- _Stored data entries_
/-- **GKKP Lemma 3 in matrix form**: every formula `φ` of skinny size `e` has a signed branching
program with a direct edge on exactly `e` internal vertices, with entries inputs of `φ` or in
`{0, 1, -1, 1/2}`, unimodular transfer matrix `D + N`, and value `φ`.
[cite: GrenetEtAl2011, Lemma 3] -/
theorem exists_signedABP (φ : ArithExpr k σ) :
    ∃ (V : Type) (_ : Fintype V) (_ : DecidableEq V) (d : V → MvPolynomial σ k)
      (N : Matrix V V (MvPolynomial σ k)) (a b : V → MvPolynomial σ k) (m : MvPolynomial σ k),
      Fintype.card V = φ.size ∧
      (∀ v, d v = 1 ∨ d v = -1) ∧ (∀ v, N v v = 0) ∧
      (∀ u v, φ.IsInput (N u v) ∨ IsGKKPScalar (N u v)) ∧
      (∀ v, φ.IsInput (a v) ∨ IsGKKPScalar (a v)) ∧
      (∀ v, φ.IsInput (b v) ∨ IsGKKPScalar (b v)) ∧
      (φ.IsInput m ∨ IsGKKPScalar m) ∧
      ((diagonal d + N).det = 1 ∨ (diagonal d + N).det = -1) ∧
      ∃ y : V → MvPolynomial σ k, (diagonal d + N) *ᵥ y = b ∧ m - a ⬝ᵥ y = φ.eval := by
  induction φ with
  | var i =>
    refine ⟨PEmpty, inferInstance, inferInstance, PEmpty.elim, Matrix.of fun v => v.elim,
      PEmpty.elim, PEmpty.elim, X i, by simp, fun v => v.elim, fun v => v.elim,
      fun v => v.elim, fun v => v.elim, fun v => v.elim, Or.inl rfl, Or.inl (det_isEmpty), ?_⟩
    exact ⟨PEmpty.elim, funext fun v => v.elim, by simp [dotProduct, ArithExpr.eval]⟩
  | const c =>
    refine ⟨PEmpty, inferInstance, inferInstance, PEmpty.elim, Matrix.of fun v => v.elim,
      PEmpty.elim, PEmpty.elim, C c, by simp, fun v => v.elim, fun v => v.elim,
      fun v => v.elim, fun v => v.elim, fun v => v.elim, Or.inl rfl, Or.inl (det_isEmpty), ?_⟩
    exact ⟨PEmpty.elim, funext fun v => v.elim, by simp [dotProduct, ArithExpr.eval]⟩
  | add φ₁ φ₂ ih₁ ih₂ =>
    obtain ⟨V₁, _, _, d₁, N₁, a₁, b₁, m₁, hc₁, hd₁, hN₁0, hN₁, ha₁, hb₁, hm₁, hdet₁, y₁, hy₁, hv₁⟩ :=
      ih₁
    obtain ⟨V₂, _, _, d₂, N₂, a₂, b₂, m₂, hc₂, hd₂, hN₂0, hN₂, ha₂, hb₂, hm₂, hdet₂, y₂, hy₂, hv₂⟩ :=
      ih₂
    -- the sum gadget on `V₁ ⊕ (Unit ⊕ V₂)`; the new vertex `w = inr (inl ())` absorbs `m₁`
    refine ⟨V₁ ⊕ (Unit ⊕ V₂), inferInstance, inferInstance,
      Sum.elim d₁ (Sum.elim (fun _ => 1) d₂),
      Matrix.fromBlocks N₁ 0 0 (Matrix.fromBlocks 0 0 0 N₂),
      Sum.elim a₁ (Sum.elim (fun _ => m₁) a₂),
      Sum.elim b₁ (Sum.elim (fun _ => -1) b₂), m₂, ?_, ?_, ?_, ?_, ?_, ?_, ?_, ?_, ?_⟩
    · simp only [Fintype.card_sum, Fintype.card_unique, hc₁, hc₂, ArithExpr.size_add]; omega
    · rintro (v | ⟨⟨⟩ | v⟩)
      · exact hd₁ v
      · exact Or.inl rfl
      · exact hd₂ v
    · rintro (v | ⟨⟨⟩ | v⟩)
      · exact hN₁0 v
      · rfl
      · exact hN₂0 v
    · rintro (u | ⟨⟨⟩ | u⟩) (v | ⟨⟨⟩ | v⟩) <;>
        first
        | exact (hN₁ _ _).imp (fun h => Or.inl h) id
        | exact (hN₂ _ _).imp (fun h => Or.inr h) id
        | exact Or.inr (Or.inl rfl)
    · rintro (v | ⟨⟨⟩ | v⟩)
      · exact (ha₁ v).imp (fun h => Or.inl h) id
      · exact hm₁.imp (fun h => Or.inl h) id
      · exact (ha₂ v).imp (fun h => Or.inr h) id
    · rintro (v | ⟨⟨⟩ | v⟩)
      · exact (hb₁ v).imp (fun h => Or.inl h) id
      · exact Or.inr (Or.inr (Or.inr (Or.inl rfl)))
      · exact (hb₂ v).imp (fun h => Or.inr h) id
    · exact hm₂.imp (fun h => Or.inr h) id
    · -- `det` of the block-diagonal transfer matrix
      have hD : diagonal (Sum.elim d₁ (Sum.elim (fun _ : Unit => (1 : MvPolynomial σ k)) d₂)) +
          Matrix.fromBlocks N₁ 0 0 (Matrix.fromBlocks 0 0 0 N₂) =
          Matrix.fromBlocks (diagonal d₁ + N₁) 0 0
            (Matrix.fromBlocks (diagonal fun _ : Unit => (1 : MvPolynomial σ k)) 0 0
              (diagonal d₂ + N₂)) := by
        rw [← fromBlocks_diagonal, ← fromBlocks_diagonal, fromBlocks_add, fromBlocks_add]
        simp
      rw [hD, det_fromBlocks_zero₂₁, det_fromBlocks_zero₂₁, det_diagonal]
      simp only [Finset.univ_unique, Finset.prod_singleton, one_mul]
      rcases hdet₁ with h1 | h1 <;> rcases hdet₂ with h2 | h2 <;> rw [h1, h2] <;> simp
    · refine ⟨Sum.elim y₁ (Sum.elim (fun _ => -1) y₂), ?_, ?_⟩
      · have hD : diagonal (Sum.elim d₁ (Sum.elim (fun _ : Unit => (1 : MvPolynomial σ k)) d₂)) +
            Matrix.fromBlocks N₁ 0 0 (Matrix.fromBlocks 0 0 0 N₂) =
            Matrix.fromBlocks (diagonal d₁ + N₁) 0 0
              (Matrix.fromBlocks (diagonal fun _ : Unit => (1 : MvPolynomial σ k)) 0 0
                (diagonal d₂ + N₂)) := by
          rw [← fromBlocks_diagonal, ← fromBlocks_diagonal, fromBlocks_add, fromBlocks_add]
          simp
        rw [hD, fromBlocks_mulVec, Sum.elim_comp_inl, Sum.elim_comp_inr, fromBlocks_mulVec,
          Sum.elim_comp_inl, Sum.elim_comp_inr, hy₁, hy₂]
        simp only [Matrix.zero_mulVec, add_zero, zero_add]
        congr 1
        congr 1
        funext u
        simp [mulVec, dotProduct]
      · rw [sumElim_dotProduct_sumElim, sumElim_dotProduct_sumElim,
          ArithExpr.eval, ← hv₁, ← hv₂]
        simp [dotProduct]
        ring
  | mul φ₁ φ₂ ih₁ ih₂ =>
    obtain ⟨V₁, _, _, d₁, N₁, a₁, b₁, m₁, hc₁, hd₁, hN₁0, hN₁, ha₁, hb₁, hm₁, hdet₁, y₁, hy₁, hv₁⟩ :=
      ih₁
    obtain ⟨V₂, _, _, d₂, N₂, a₂, b₂, m₂, hc₂, hd₂, hN₂0, hN₂, ha₂, hb₂, hm₂, hdet₂, y₂, hy₂, hv₂⟩ :=
      ih₂
    -- the product gadget on `V₁ ⊕ (Unit ⊕ V₂)`; the new vertex `w = inr (inl ())` is the merged
    -- pair `t₁ ≡ s₂` with link sign `-1`
    refine ⟨V₁ ⊕ (Unit ⊕ V₂), inferInstance, inferInstance,
      Sum.elim d₁ (Sum.elim (fun _ => -1) d₂),
      Matrix.fromBlocks N₁ (Matrix.of fun v j => Sum.elim (fun _ => b₁ v) (fun _ => 0) j) 0
        (Matrix.fromBlocks 0 (Matrix.of fun _ u => a₂ u) 0 N₂),
      Sum.elim a₁ (Sum.elim (fun _ => m₁) 0),
      Sum.elim 0 (Sum.elim (fun _ => m₂) b₂), 0, ?_, ?_, ?_, ?_, ?_, ?_, ?_, ?_, ?_⟩
    · simp only [Fintype.card_sum, Fintype.card_unique, hc₁, hc₂, ArithExpr.size_mul]; omega
    · rintro (v | ⟨⟨⟩ | v⟩)
      · exact hd₁ v
      · exact Or.inr rfl
      · exact hd₂ v
    · rintro (v | ⟨⟨⟩ | v⟩)
      · exact hN₁0 v
      · rfl
      · exact hN₂0 v
    · rintro (u | ⟨⟨⟩ | u⟩) (v | ⟨⟨⟩ | v⟩)
      · exact (hN₁ u v).imp (fun h => Or.inl h) id
      · exact (hb₁ u).imp (fun h => Or.inl h) id
      · exact Or.inr (Or.inl rfl)
      · exact Or.inr (Or.inl rfl)
      · exact Or.inr (Or.inl rfl)
      · exact (ha₂ v).imp (fun h => Or.inr h) id
      · exact Or.inr (Or.inl rfl)
      · exact Or.inr (Or.inl rfl)
      · exact (hN₂ u v).imp (fun h => Or.inr h) id
    · rintro (v | ⟨⟨⟩ | v⟩)
      · exact (ha₁ v).imp (fun h => Or.inl h) id
      · exact hm₁.imp (fun h => Or.inl h) id
      · exact Or.inr (Or.inl rfl)
    · rintro (v | ⟨⟨⟩ | v⟩)
      · exact Or.inr (Or.inl rfl)
      · exact hm₂.imp (fun h => Or.inr h) id
      · exact (hb₂ v).imp (fun h => Or.inr h) id
    · exact Or.inr (Or.inl rfl)
    · -- `det` of the block upper-triangular transfer matrix
      have hD : diagonal (Sum.elim d₁ (Sum.elim (fun _ : Unit => (-1 : MvPolynomial σ k)) d₂)) +
          Matrix.fromBlocks N₁ (Matrix.of fun v j => Sum.elim (fun _ => b₁ v) (fun _ => 0) j) 0
            (Matrix.fromBlocks 0 (Matrix.of fun _ u => a₂ u) 0 N₂) =
          Matrix.fromBlocks (diagonal d₁ + N₁)
            (Matrix.of fun v j => Sum.elim (fun _ => b₁ v) (fun _ => 0) j) 0
            (Matrix.fromBlocks (diagonal fun _ : Unit => (-1 : MvPolynomial σ k))
              (Matrix.of fun _ u => a₂ u) 0 (diagonal d₂ + N₂)) := by
        rw [← fromBlocks_diagonal, ← fromBlocks_diagonal, fromBlocks_add, fromBlocks_add]
        simp
      rw [hD, det_fromBlocks_zero₂₁, det_fromBlocks_zero₂₁, det_diagonal]
      simp only [Finset.univ_unique, Finset.prod_singleton]
      rcases hdet₁ with h1 | h1 <;> rcases hdet₂ with h2 | h2 <;> rw [h1, h2] <;> simp
    · refine ⟨Sum.elim (φ₂.eval • y₁) (Sum.elim (fun _ => -φ₂.eval) y₂), ?_, ?_⟩
      · have hD : diagonal (Sum.elim d₁ (Sum.elim (fun _ : Unit => (-1 : MvPolynomial σ k)) d₂)) +
            Matrix.fromBlocks N₁ (Matrix.of fun v j => Sum.elim (fun _ => b₁ v) (fun _ => 0) j) 0
              (Matrix.fromBlocks 0 (Matrix.of fun _ u => a₂ u) 0 N₂) =
            Matrix.fromBlocks (diagonal d₁ + N₁)
              (Matrix.of fun v j => Sum.elim (fun _ => b₁ v) (fun _ => 0) j) 0
              (Matrix.fromBlocks (diagonal fun _ : Unit => (-1 : MvPolynomial σ k))
                (Matrix.of fun _ u => a₂ u) 0 (diagonal d₂ + N₂)) := by
          rw [← fromBlocks_diagonal, ← fromBlocks_diagonal, fromBlocks_add, fromBlocks_add]
          simp
        have hm₂' : m₂ = φ₂.eval + a₂ ⬝ᵥ y₂ := by rw [← hv₂]; ring
        rw [hD, fromBlocks_mulVec, Sum.elim_comp_inl, Sum.elim_comp_inr, fromBlocks_mulVec,
          Sum.elim_comp_inl, Sum.elim_comp_inr, Matrix.mulVec_smul, hy₁, hy₂]
        simp only [Matrix.zero_mulVec, zero_add]
        congr 1
        · funext v
          simp [mulVec, dotProduct, Fintype.sum_sum_type]
          ring
        · congr 1
          funext u
          simp [mulVec, dotProduct, hm₂']
      · rw [sumElim_dotProduct_sumElim, sumElim_dotProduct_sumElim,
          dotProduct_smul, ArithExpr.eval, ← hv₁, ← hv₂]
        simp [dotProduct]
        ring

- _Problem requirements_
Starting at the line that contains "simp [mulVec, dotProduct, Fintype.sum_sum_type]", retype each remaining line of the records exactly; that line and the last line are both included.

- _Finished task_
          simp [mulVec, dotProduct, Fintype.sum_sum_type]
          ring
        · congr 1
          funext u
          simp [mulVec, dotProduct, hm₂']
      · rw [sumElim_dotProduct_sumElim, sumElim_dotProduct_sumElim,
          dotProduct_smul, ArithExpr.eval, ← hv₁, ← hv₂]
        simp [dotProduct]
        ring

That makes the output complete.